Problem details:
Please output the section of the listing below that opens with the line containing "exact zero_le" and closes with the line containing "have hvK : v", exactly and with nothing else.

*** Block opens ***

/-! ## §4 Bruhat–Tits (4.4.4) (ii): the antidominant coset is unique -/

/-- **BRUHAT–TITS (4.4.4) (ii) FOR `U(σ, J₀)`** («`K.t.K ∩ B̂⁰.t.K = t.K`»): if the coset `gK₀` lies in `K₀ t K₀`,
`(t : GL_N) = diag(ϖ^c)` with `c` MONOTONE and antisymmetric, and its Iwasawa exponents are `a(g) = c` (`g ∈ N · t · K₀`), then
`gK₀ = tK₀`.  Proof by minors as for `GL_n` (`CartanIwasawaUniquenessGL`): `g = u t k`, `v = t⁻¹ u t` is upper unitriangular
with `t v = g k⁻¹ ∈ K₀ diag(ϖ^{-c}) K₀ · K₀`, and the `(i+1) × (i+1)` minor of `t v` with rows `0..i` and columns `0..i-1, j` is
`ϖ^{c_0 + ⋯ + c_i} v_{ij}`, of valuation `≤ |ϖ|^{c_0 + ⋯ + c_i}`; so `v` is integral, of determinant `1`, hence `v ∈ K₀`.
[cite: BruhatTits1972, (4.4.4) (ii)] [cite: Macdonald1995, Ch. V (2.6)–(2.7)] -/
theorem coe_eq_coe_of_mem_orbit_of_iwasawaExp_eq (hd : UnramifiedLocalConjDatum σ ϖ) {c : Fin N → ℤ}
    (hc : Monotone c ∧ ∀ i, c (Fin.rev i) = -c i) {t : unitaryGroupOfForm σ ((StdForm.antidiagonal N).over K)}
    (ht : (t : GL (Fin N) K) = zpowDiagGL (uniformizer_ne_zero hd.vϖ) c)
    {g : unitaryGroupOfForm σ ((StdForm.antidiagonal N).over K)}
    (hg : (g : unitaryGroupOfForm σ ((StdForm.antidiagonal N).over K) ⧸ unitaryInt σ ((StdForm.antidiagonal N).over K)) ∈
      MulAction.orbit (unitaryInt σ ((StdForm.antidiagonal N).over K))
        ((t : unitaryGroupOfForm σ ((StdForm.antidiagonal N).over K) ⧸ unitaryInt σ ((StdForm.antidiagonal N).over K))))
    (he : hd.iwasawaExp g = c) :
    (g : unitaryGroupOfForm σ ((StdForm.antidiagonal N).over K) ⧸ unitaryInt σ ((StdForm.antidiagonal N).over K)) =
      (t : unitaryGroupOfForm σ ((StdForm.antidiagonal N).over K) ⧸ unitaryInt σ ((StdForm.antidiagonal N).over K)) := by
  have hϖ := hd.vϖ
  have hϖ0 := uniformizer_ne_zero hϖ
  obtain ⟨u, t', k, hu, ht', hk, hutk, k₁, k₂, hk₁, hk₂, hmat⟩ := hd.exists_upper_eq_mul_diagonal_mul hc ht hg
  have hanti : Antitone (fun j => -c j) := fun i j hij => neg_le_neg (hc.1 hij)
  have hc' : ∀ i, (fun j => -c j) (Fin.rev i) = -(fun j => -c j) i := fun i => by simp only [hc.2 i, neg_neg]
  rw [he] at ht'
  -- `t' = t`
  have htt : t' = t := Subtype.ext (by rw [ht', ht])
  rw [htt] at hutk hmat
  -- `v = t⁻¹ u t` is upper unitriangular
  set v : unitaryGroupOfForm σ ((StdForm.antidiagonal N).over K) := t⁻¹ * u * t with hv_def
  have hvGL : (v : GL (Fin N) K) = (zpowDiagGL hϖ0 c)⁻¹ * (u : GL (Fin N) K) * zpowDiagGL hϖ0 c := by
    rw [hv_def, Subgroup.coe_mul, Subgroup.coe_mul, Subgroup.coe_inv, ht]
  have hvU : (v : GL (Fin N) K) ∈ upperUnitriangular (Fin N) K := by
    have := zpowDiagGL_mul_mul_inv_mem_upperUnitriangular hϖ0 (-c) hu
    rwa [zpowDiagGL_neg, inv_inv, ← hvGL] at this
  obtain ⟨hvT, hvD⟩ := (mem_upperUnitriangular_iff (v : GL (Fin N) K)).1 hvU
  -- `u t = t v`, i.e. the matrix of `u t` is `diag(ϖ^c) · v`
  have hutv : u * t = t * v := by rw [hv_def]; group
  have hmatv : (((u * t : unitaryGroupOfForm σ ((StdForm.antidiagonal N).over K)) : GL (Fin N) K) : Matrix (Fin N) (Fin N) K) =
      (Matrix.diagonal fun i => ϖ ^ c i) * ((v : GL (Fin N) K) : Matrix (Fin N) (Fin N) K) := by
    rw [hutv, Subgroup.coe_mul, Units.val_mul, ht, coe_zpowDiagGL]
  -- `v` is integral: the minor argument
  have hvint : ∀ i j, Valued.v (((v : GL (Fin N) K) : Matrix (Fin N) (Fin N) K) i j) ≤ 1 := by
    intro i j
    rcases lt_trichotomy i j with hij | rfl | hji
    · have hij' : (i : ℕ) < (j : ℕ) := hij
      have hi1 : (i : ℕ) + 1 ≤ N := by have := j.isLt; omega
      have h1 := v_det_submatrix_le_of_eq_mul_diagonal_mul hϖ hanti hk₁ hk₂ (mem_unitaryInt_iff.1 hk).2 hmat
        (fun l : Fin ((i : ℕ) + 1) => (⟨l, by omega⟩ : Fin N))
        (fun l : Fin ((i : ℕ) + 1) => if (l : ℕ) < (i : ℕ) then (⟨l, by omega⟩ : Fin N) else j)
      rw [hmatv] at h1
      have hsub : ((Matrix.diagonal fun i : Fin N => ϖ ^ c i) * ((v : GL (Fin N) K) : Matrix (Fin N) (Fin N) K)).submatrix
          (fun l : Fin ((i : ℕ) + 1) => (⟨l, by omega⟩ : Fin N))
          (fun l : Fin ((i : ℕ) + 1) => if (l : ℕ) < (i : ℕ) then (⟨l, by omega⟩ : Fin N) else j) =
          Matrix.diagonal (fun l : Fin ((i : ℕ) + 1) => ϖ ^ c ⟨l, by omega⟩) *
            ((v : GL (Fin N) K) : Matrix (Fin N) (Fin N) K).submatrix (fun l : Fin ((i : ℕ) + 1) => (⟨l, by omega⟩ : Fin N))
              (fun l : Fin ((i : ℕ) + 1) => if (l : ℕ) < (i : ℕ) then (⟨l, by omega⟩ : Fin N) else j) := by
        ext l m
        rw [Matrix.submatrix_apply, Matrix.diagonal_mul, Matrix.diagonal_mul, Matrix.submatrix_apply]
      rw [hsub, Matrix.det_mul, Matrix.det_diagonal, det_submatrix_castSucc_of_upperUnitriangular hvU hij, map_mul,
        map_prod] at h1
      simp_rw [v_uniformizer_zpow hϖ] at h1
      rw [prod_exp_neg_eq, sum_first_eq_sum_ite hi1 c, sum_ite_rev_eq_neg hc', sum_ite_lt_neg, neg_neg] at h1
      -- cancel the power of `|ϖ|`
      have hne : WithZero.exp (-∑ i' : Fin N, if (i' : ℕ) < (i : ℕ) + 1 then c i' else 0) ≠ 0 := WithZero.coe_ne_zero
      have h3 := mul_le_mul_right h1 (WithZero.exp (-∑ i' : Fin N, if (i' : ℕ) < (i : ℕ) + 1 then c i' else 0))⁻¹
      rwa [inv_mul_cancel_left₀ hne, inv_mul_cancel₀ hne] at h3
    · rw [hvD i, map_one]
    · rw [hvT (show (id j) < (id i) from hji), map_zero]
      exact zero_le
  -- `v ∈ K₀`
  have hvdet : ((v : GL (Fin N) K) : Matrix (Fin N) (Fin N) K).det = 1 := by
    rw [Matrix.det_of_upperTriangular hvT, Finset.prod_eq_one fun i _ => hvD i]
  have hvK : v ∈ unitaryInt σ ((StdForm.antidiagonal N).over K) := by
    refine mem_unitaryInt_iff.2 ⟨hvint, fun i j => ?_⟩
    rw [Matrix.coe_units_inv]
    exact v_inv_apply_le_one_of_det_eq_one hvint hvdet i j
  -- conclude: `g⁻¹ t = k⁻¹ v⁻¹ ∈ K₀`
  rw [QuotientGroup.eq, hutk]
  have hcalc : (u * t * k)⁻¹ * t = k⁻¹ * v⁻¹ := by
    rw [hv_def]
    group
  rw [hcalc]
  exact (unitaryInt σ _).mul_mem ((unitaryInt σ _).inv_mem hk) ((unitaryInt σ _).inv_mem hvK)

/-- (4.4.4) (ii) on cosets: a coset `γ ⊆ K₀ t K₀` (`(t : GL_N) = diag(ϖ^c)`, `c` monotone antisymmetric) with `a(γ) = c` IS `tK₀`.
[cite: BruhatTits1972, (4.4.4) (ii)] -/
theorem eq_coe_of_mem_orbit_of_iwasawaExp_out_eq (hd : UnramifiedLocalConjDatum σ ϖ) {c : Fin N → ℤ}
    (hc : Monotone c ∧ ∀ i, c (Fin.rev i) = -c i) {t : unitaryGroupOfForm σ ((StdForm.antidiagonal N).over K)}
    (ht : (t : GL (Fin N) K) = zpowDiagGL (uniformizer_ne_zero hd.vϖ) c)
    {γ : unitaryGroupOfForm σ ((StdForm.antidiagonal N).over K) ⧸ unitaryInt σ ((StdForm.antidiagonal N).over K)}
    (hγ : γ ∈ MulAction.orbit (unitaryInt σ ((StdForm.antidiagonal N).over K))
        ((t : unitaryGroupOfForm σ ((StdForm.antidiagonal N).over K) ⧸ unitaryInt σ ((StdForm.antidiagonal N).over K))))
    (he : hd.iwasawaExp γ.out = c) :
    γ = (t : unitaryGroupOfForm σ ((StdForm.antidiagonal N).over K) ⧸ unitaryInt σ ((StdForm.antidiagonal N).over K)) := by
  have hγ' : (γ.out : unitaryGroupOfForm σ ((StdForm.antidiagonal N).over K) ⧸ unitaryInt σ ((StdForm.antidiagonal N).over K)) ∈
      MulAction.orbit (unitaryInt σ ((StdForm.antidiagonal N).over K))
        ((t : unitaryGroupOfForm σ ((StdForm.antidiagonal N).over K) ⧸ unitaryInt σ ((StdForm.antidiagonal N).over K))) := by
    rwa [QuotientGroup.out_eq']
  rw [← QuotientGroup.out_eq' γ]
  exact hd.coe_eq_coe_of_mem_orbit_of_iwasawaExp_eq hc ht hγ' he

/-! ## §5 The antidominant Cartan datum of `U(σ, J₀)` and the injectivity of the Satake transform over any commutative ring -/

/-- The exponents of a torus element `t` with `(t : GL_N) = diag(ϖ^c)`, `c` antisymmetric, are `a(t) = c`.
[cite: BruhatTits1972, (4.4.3)] -/
theorem iwasawaExp_eq_of_coe_eq_zpowDiagGL (hd : UnramifiedLocalConjDatum σ ϖ) {c : Fin N → ℤ}
    (hc : ∀ i, c (Fin.rev i) = -c i) {t : unitaryGroupOfForm σ ((StdForm.antidiagonal N).over K)}
    (ht : (t : GL (Fin N) K) = zpowDiagGL (uniformizer_ne_zero hd.vϖ) c) : hd.iwasawaExp t = c := by
  have h : t = ⟨zpowDiagGL (uniformizer_ne_zero hd.vϖ) c, zpowDiagGL_mem_unitaryGroupOfForm hd.σϖ _ hc⟩ := Subtype.ext ht
  rw [h]
  exact hd.iwasawaExp_zpowDiagGL hc

/-- **(CARTAN) with ANTIDOMINANT representatives**: every coset `γ₀ ∈ U(σ, J₀)/K₀` has some `tK₀`, `(t : GL_N) = diag(ϖ^c)`
with `c` MONOTONE and antisymmetric, in its `K₀`-orbit (the antitone representative `diag(ϖ^b)` of
`heckeCosetMk_zpowDiagGL_eq_of_unitary` inverted: `diag(ϖ^b)⁻¹ = P_rev diag(ϖ^b) P_rev⁻¹ ∈ K₀ diag(ϖ^b) K₀`).
[cite: BruhatTits1972, (4.4.3)] [cite: CartierCorvallis1979, §IV (4.2)] -/
theorem exists_zpowDiagGL_monotone_mem_orbit_unitary (hd : UnramifiedLocalConjDatum σ ϖ)
    (γ₀ : unitaryGroupOfForm σ ((StdForm.antidiagonal N).over K) ⧸ unitaryInt σ ((StdForm.antidiagonal N).over K)) :
    ∃ t ∈ {t : unitaryGroupOfForm σ ((StdForm.antidiagonal N).over K) | ∃ c : Fin N → ℤ,
        Monotone c ∧ (∀ i, c (Fin.rev i) = -c i) ∧ (t : GL (Fin N) K) = zpowDiagGL (uniformizer_ne_zero hd.vϖ) c},
      (t : unitaryGroupOfForm σ ((StdForm.antidiagonal N).over K) ⧸ unitaryInt σ ((StdForm.antidiagonal N).over K)) ∈
        MulAction.orbit (unitaryInt σ ((StdForm.antidiagonal N).over K)) γ₀ := by
  have hϖ0 := uniformizer_ne_zero hd.vϖ
  obtain ⟨b, hb, hmk⟩ := heckeCosetMk_zpowDiagGL_eq_of_unitary hd γ₀.out
  obtain ⟨A, hA, B, hB, hAB⟩ := (heckeAlgebra.heckeCosetMk_eq_iff (unitaryInt σ ((StdForm.antidiagonal N).over K))
    (Submonoid.mem_top _) (Submonoid.mem_top _)).1 hmk
  set tb : unitaryGroupOfForm σ ((StdForm.antidiagonal N).over K) :=
    ⟨zpowDiagGL hϖ0 b, zpowDiagGL_mem_unitaryGroupOfForm hd.σϖ _ hb.2⟩ with htb
  have hγorb : (γ₀.out : unitaryGroupOfForm σ ((StdForm.antidiagonal N).over K) ⧸ unitaryInt σ ((StdForm.antidiagonal N).over K)) ∈
      MulAction.orbit (unitaryInt σ ((StdForm.antidiagonal N).over K))
        ((tb : unitaryGroupOfForm σ ((StdForm.antidiagonal N).over K)) :
          unitaryGroupOfForm σ ((StdForm.antidiagonal N).over K) ⧸ unitaryInt σ ((StdForm.antidiagonal N).over K)) :=
    (heckeAlgebra.coe_mem_orbit_coe_iff (unitaryInt σ ((StdForm.antidiagonal N).over K)) _ _).2 ⟨A, hA, B, hB, hAB⟩
  rw [QuotientGroup.out_eq'] at hγorb
  -- the longest Weyl element inverts `tb` inside its double coset
  have hrev : ∀ i : Fin N, (Fin.revPerm : Equiv.Perm (Fin N)) (Fin.rev i) = Fin.rev (Fin.revPerm i) := fun i => rfl
  set P : unitaryGroupOfForm σ ((StdForm.antidiagonal N).over K) :=
    ⟨permGL Fin.revPerm, permGL_mem_unitaryGroupOfForm Fin.revPerm hrev⟩ with hP_def
  have hP : P ∈ unitaryInt σ ((StdForm.antidiagonal N).over K) := permGL_mem_unitaryInt (K := K) (σ := σ) Fin.revPerm hrev
  have hTinv : tb⁻¹ = P * tb * P⁻¹ := Subtype.ext (zpowDiagGL_inv_eq_conj_rev hϖ0 hb.2)
  have hinvorb : ((tb⁻¹ : unitaryGroupOfForm σ ((StdForm.antidiagonal N).over K)) :
        unitaryGroupOfForm σ ((StdForm.antidiagonal N).over K) ⧸ unitaryInt σ ((StdForm.antidiagonal N).over K)) ∈
      MulAction.orbit (unitaryInt σ ((StdForm.antidiagonal N).over K))
        ((tb : unitaryGroupOfForm σ ((StdForm.antidiagonal N).over K)) :
          unitaryGroupOfForm σ ((StdForm.antidiagonal N).over K) ⧸ unitaryInt σ ((StdForm.antidiagonal N).over K)) :=
    (heckeAlgebra.coe_mem_orbit_coe_iff (unitaryInt σ ((StdForm.antidiagonal N).over K)) _ _).2
      ⟨P, hP, P⁻¹, (unitaryInt σ _).inv_mem hP, hTinv⟩
  refine ⟨tb⁻¹, ⟨fun j => -b j, fun i j hij => neg_le_neg (hb.1 hij), fun i => by simp only [hb.2 i, neg_neg], ?_⟩, ?_⟩
  · rw [Subgroup.coe_inv, htb, ← zpowDiagGL_neg]
    rfl
  · rwa [← MulAction.orbit_eq_iff.2 hγorb] at hinvorb

/-- **(SEPARATION)**: `t ↦ a(t)` is injective on the antidominant representatives. [cite: CartierCorvallis1979, §IV (4.2)] -/
theorem injOn_iwasawaExp_zpowDiagGL_monotone_unitary (hd : UnramifiedLocalConjDatum σ ϖ) :
    Set.InjOn (hd.iwasawaExp (N := N)) {t : unitaryGroupOfForm σ ((StdForm.antidiagonal N).over K) | ∃ c : Fin N → ℤ,
      Monotone c ∧ (∀ i, c (Fin.rev i) = -c i) ∧ (t : GL (Fin N) K) = zpowDiagGL (uniformizer_ne_zero hd.vϖ) c} := by
  rintro t ⟨c, -, hc, ht⟩ t' ⟨c', -, hc', ht'⟩ h
  rw [hd.iwasawaExp_eq_of_coe_eq_zpowDiagGL hc ht, hd.iwasawaExp_eq_of_coe_eq_zpowDiagGL hc' ht'] at h
  subst h
  exact Subtype.ext (ht.trans ht'.symm)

*** Block closes ***

Result for this exercise:
      exact zero_le
  -- `v ∈ K₀`
  have hvdet : ((v : GL (Fin N) K) : Matrix (Fin N) (Fin N) K).det = 1 := by
    rw [Matrix.det_of_upperTriangular hvT, Finset.prod_eq_one fun i _ => hvD i]
  have hvK : v ∈ unitaryInt σ ((StdForm.antidiagonal N).over K) := by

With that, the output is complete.